import Summits.BirchSwinnertonDyer.BirchSwinnertonDyer.Theorems.PrintX11aLowerHalfThreeKodairaMember
import Literature.NumberTheory.EllipticCurves.CongruentNewformLevelAdditivePrimes
import HarnessLib

/-!
# Crux `X11aLowerHalf` (item stmt-BirchSwinnertonDyer-19064), `p = 3`: the registered stub `stub_memberRatEqAtThree`
# RESTRICTED TO THE KODAIRA SUB-LOCUS, and the lower half there, FROM NAMED PUBLISHED FACTS ALONE — the displayed
# Carayol–Livné lower bound of `PrintX11aLowerHalfThreeKodairaMember` discharged BY NAME from the Literature fact
# `carayolLivne_additivePrime_dvd_level_of_congruent_newform`
# (`--supports stmt-BirchSwinnertonDyer-19064` helper; seat bsd-line-er5-p2 = -w3 width seat of the 19064 line)

HONEST FRAMING. Theorems only; no definition, no named fact, no `sorry`; NO route file imported. CONDITIONAL on
displayed named facts — among them Skinner–Urban's member instance (FLAG `SU14-12.3.6-mu@nonsplit@3`, ACTIVE-PRINT-GAP
at `p = 3`, exactly as in p617929) and the Carayol–Livné lower bound at an additive prime
(`Literature/NumberTheory/EllipticCurves/CongruentNewformLevelAdditivePrimes.lean`). Closes nothing class-wide: the
sub-locus is «`ρ̄_{E,3}` onto and some additive place of Kodaira type `IV`/`IV*` with `f_v = 2`» (in range 91 of the
448 deep X11a classes at `3`, cell census `pub/bsd-stepL/line-er5-p2/census/x11a3_kodaira.tsv`). BSD is not proved for
any curve or class by this file. beyond-print theorem: no.

## What

* `levelLowerBound_of_carayolLivne` — the displayed hypothesis `hlow` of the sibling («every good-ordinary member of
  `H(E[3])` has level divisible by `p_v`», `v` an additive place with `p_v ≠ 3`) from the named fact: a member
  (`IsOrdinaryMemberOfLevel W 3 g ι`) is a newform of weight `k > 2` congruent to `E` off `N·M`, a fortiori off `N·M·3`.
* `ClassX11a.missingLowerBoundAt_three_of_kodaira_of_facts` — **AT AN X11a PAIR WITH `p = 3`, `ρ̄_{E,3}` ONTO AND A
  KODAIRA `IV`/`IV*` PLACE WITH `f_v = 2`: the lower half `Typed.MissingLowerBoundAt W 3` from 25 NAMED PUBLISHED
  FACTS, NOTHING ELSE** (no certificate, no unprinted statement, no displayed hypothesis).
* `memberRatEqAt_three_of_kodaira_of_facts` — the registered stub's conclusion `OddChain.MemberRatEqAt W 3` there,
  from FOUR named facts (modularity, the additive-drop level lowering, S–U's member instance, Carayol–Livné).
* `memberRatEqAtThree_on_kodaira_of_facts` — the `∀`-form: `stub_memberRatEqAtThree` with the extra binders
  «`Surj W p`» and «`∃ v` additive, `3 ∣ #Φ_v(𝔽̄_v)`, `p_v³ ∤ N`» (its `¬ X11a.ShaAnUnit` binder is not needed),
  from the four facts; `lowerThree_on_kodaira_of_facts` — the same for `Typed.MissingLowerBoundAt` from the 25.

References: [Carayol1986] Thm. (A); [Livne1989]; [DarmonDiamondTaylor1995] Thm. 3.1 (d), p. 87, Thm. 3.15;
[SkinnerUrban2014] Thm. 1 = 3.6.4; [Mazur1978] Cor. 4.1; [EmertonPollackWeston2006] Thm. 5.1.3; sibling
`PrintX11aLowerHalfThreeKodairaMember` (module docstring) and `pub/bsd-stepL/line-er5-p2/P3-LOWER-AUDIT.md` §4–4b.
-/

set_option autoImplicit false
set_option linter.dupNamespace false -- the directory name repeats the summit name (sibling precedent)

noncomputable section

open scoped Classical MatrixGroups ModularForm

open CongruenceSubgroup UpperHalfPlane WeierstrassCurve IsDedekindDomain Rat.HeightOneSpectrum
open Literature.NumberTheory.EllipticCurves Literature.NumberTheory.EllipticCurves.ModularForms
  Literature.NumberTheory.EllipticCurves.Rank1Residual
  Literature.NumberTheory.EllipticCurves.Rank1Residual.Typed
  Literature.NumberTheory.EllipticCurves.Wuthrich2014
  Literature.NumberTheory.EllipticCurves.SteinWuthrich2013
  Literature.NumberTheory.EllipticCurves.Greenberg1999
  Literature.NumberTheory.EllipticCurves.Kato2004
  Literature.NumberTheory.EllipticCurves.GreenbergVatsal2000
  Literature.NumberTheory.EllipticCurves.EmertonPollackWeston2006
  Literature.NumberTheory.EllipticCurves.SkinnerUrban2014
  Literature.NumberTheory.GaloisRepresentations
  Literature.NumberTheory.Automorphic
  Summit.BirchSwinnertonDyer.Rank1Residual
  Summit.BirchSwinnertonDyer.Rank1Residual.X1.MuLambda
  Summit.BirchSwinnertonDyer.Rank1Residual.X11a
  Summit.BirchSwinnertonDyer.Rank1Residual.X11a.LambdaNorm
  Summit.BirchSwinnertonDyer.Rank1Residual.X11a.Chain

namespace Summit.BirchSwinnertonDyer.BirchSwinnertonDyer.Theorems.OddChain

section Pair

variable {W : WeierstrassCurve ℚ} [W.IsElliptic] [W.IsGloballyMinimal] {p : ℕ} [Fact p.Prime]

/-- **The displayed lower bound `hlow` of the sibling from the Carayol–Livné fact**: at an odd prime `p` with `E[p]`
irreducible and an additive place `v` with `p_v ≠ p`, every good-ordinary member `(g, ι)` of `H(E[p])` of level `M`
(`IsOrdinaryMemberOfLevel W p g ι`: a newform of weight `k > 2` with `|ι(a_ℓ(g)) − a_ℓ(E)|_p < 1` for all primes
`ℓ ∤ N·M`) has `p_v ∣ M`. [cite: Carayol1986, Thm. (A)] [cite: Livne1989]
[cite: DarmonDiamondTaylor1995, Thm. 3.1 (d) and p. 87] -/
theorem levelLowerBound_of_carayolLivne (hCL : carayolLivne_additivePrime_dvd_level_of_congruent_newform)
    (hp2 : p ≠ 2) (hirr : Irr W p) (v : HeightOneSpectrum ℤ) (hadd : W.HasAdditiveReductionAt v)
    (hvp : natGenerator v ≠ p) (M : ℕ) [NeZero M] (k : ℤ) (g : CuspForm (Gamma0 M) k)
    (ι : coeffField g →+* PadicAlgCl p) (hmem : IsOrdinaryMemberOfLevel W p g ι) : natGenerator v ∣ M :=
  hCL W p hp2 hirr v hadd hvp g ι (le_of_lt hmem.1) hmem.2.2.1
    fun ℓ hℓ hℓNMp ↦ hmem.2.2.2.2 ℓ hℓ fun h ↦ hℓNMp (h.mul_right p)
import Summits.HubbardSuperconductivity.HubbardSuperconductivity.Theorems.AnisotropyChordTransferFibre3N1RowL2N13041

/-!
# Route `AnisotropyChord` / H0 rotor rung, LEVEL 2 row `N₁`: the cell `ν ∈ [0.013041, 0.013563]`, `a ∈ [0.05, 0.1]`

One cell of the ∀L ≥ 128 kernel certificate of the (KT-1″) trial-gap bound (piece A, stmt-HubbardSuperconductivity-23918), on the
column `colN13041` (brackets certified in `…N1RowL2N13041`): ★ `cellN13041A0050_n1 : n1CellCheckC colN13041 a₁ a₂ 2 (51/100) (30, 6) = true`
(the staged `RExpr` cell check of p2 g4–g5, one `decide`, ≈ 3 min), whence ★★ `trialGap_cellN13041A0050`: for every `L ≥ 128` and every
ground two-magnon profile with `ν = λ₂/θ² ∈ [13041/1000000, 13563/1000000]` and `a = Δf(x̂) ∈ [1/20, 1/10]`:  `(51/100)·U ≤ N₁`
(`…N1RowCellSound.trialGap_of_cellCheck`).  Compiled-evaluator forecast of the certified ratio on this cell: see the proposal note.
Generated by p2 g5's cells/mkfiles.py (HOME/hubbard-h0-rotor-p2/cells/).
Prover seat `hubbard-h0-rotor-p2` g5; helper for piece A = stmt-HubbardSuperconductivity-23918 of rung 19089
(`--supports`, helper class).  Nothing here proves superconductivity in the Hubbard model; one kernel-certified piece of ONE
conditional reduction (the GM₃ ∀L certificate, Level-2 row `N₁`); the rotor TARGET as originally worded stays FALSE (g15 verdict).
Mathlib + the tree only; no sorry.
-/

set_option linter.dupNamespace false
set_option autoImplicit false

open Literature.Analysis.ValidatedNumerics

namespace Summit.HubbardSuperconductivity.HubbardSuperconductivity.Theorems.AnisotropyChord.Transfer.Fibre3.L2.N1

/-- ★ the staged `RExpr` cell check passes with `cmin = 51/100` on `a ∈ [1/20, 1/10]` over the column `colN13041`. -/
theorem cellN13041A0050_n1 : n1CellCheckC colN13041 ((1 : ℚ) / 20) ((1 : ℚ) / 10) 2 ((51 : ℚ) / 100) (30, 6) = true := by
  decide +kernel

/-- ★★ on this cell, for EVERY `L ≥ 128` and every ground profile: `(51/100)·U ≤ N₁`. -/
theorem trialGap_cellN13041A0050 (L : ℕ) [NeZero L] (hL : 128 ≤ L) {Δ lam2 : ℝ} {f : Tor L → ℝ} (hΔ0 : 0 ≤ Δ) (hΔ1 : Δ < 1)
    (hf : IsGroundTwoMagnon L Δ lam2 f)
    (hν1 : (13041 : ℝ) / 1000000 ≤ lam2 / (2 * Real.pi / L) ^ 2) (hν2 : lam2 / (2 * Real.pi / L) ^ 2 ≤ (13563 : ℝ) / 1000000)
    (ha1 : ((1 : ℝ) / 20) ≤ Δ * f (K1 L)) (ha2 : Δ * f (K1 L) ≤ ((1 : ℝ) / 10)) :
    ((51 : ℝ) / 100) * Uunit L Δ f ≤ trialGapN1 L Δ f := by
  have h := trialGap_of_cellCheck L colN13041 ((1 : ℚ) / 20) ((1 : ℚ) / 10) ((51 : ℚ) / 100) (30, 6) cellN13041A0050_n1 colN13041_check hL hΔ0 hΔ1 hf
    (by simpa [colN13041] using hν1) (by simpa [colN13041] using hν2) (by push_cast; simpa using ha1) (by push_cast; simpa using ha2)
  simpa using h

end Summit.HubbardSuperconductivity.HubbardSuperconductivity.Theorems.AnisotropyChord.Transfer.Fibre3.L2.N1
-=-=-=-=-
* Assigned task *
Proceeding from the line containing "piece of ONE" through the line containing "open Literature.Analysis.ValidatedNumerics", transcribe the lines above exactly, both end lines included.

* Answer below *
(`--supports`, helper class).  Nothing here proves superconductivity in the Hubbard model; one kernel-certified piece of ONE
conditional reduction (the GM₃ ∀L certificate, Level-2 row `N₁`); the rotor TARGET as originally worded stays FALSE (g15 verdict).
Mathlib + the tree only; no sorry.
-/

set_option linter.dupNamespace false
set_option autoImplicit false

open Literature.Analysis.ValidatedNumerics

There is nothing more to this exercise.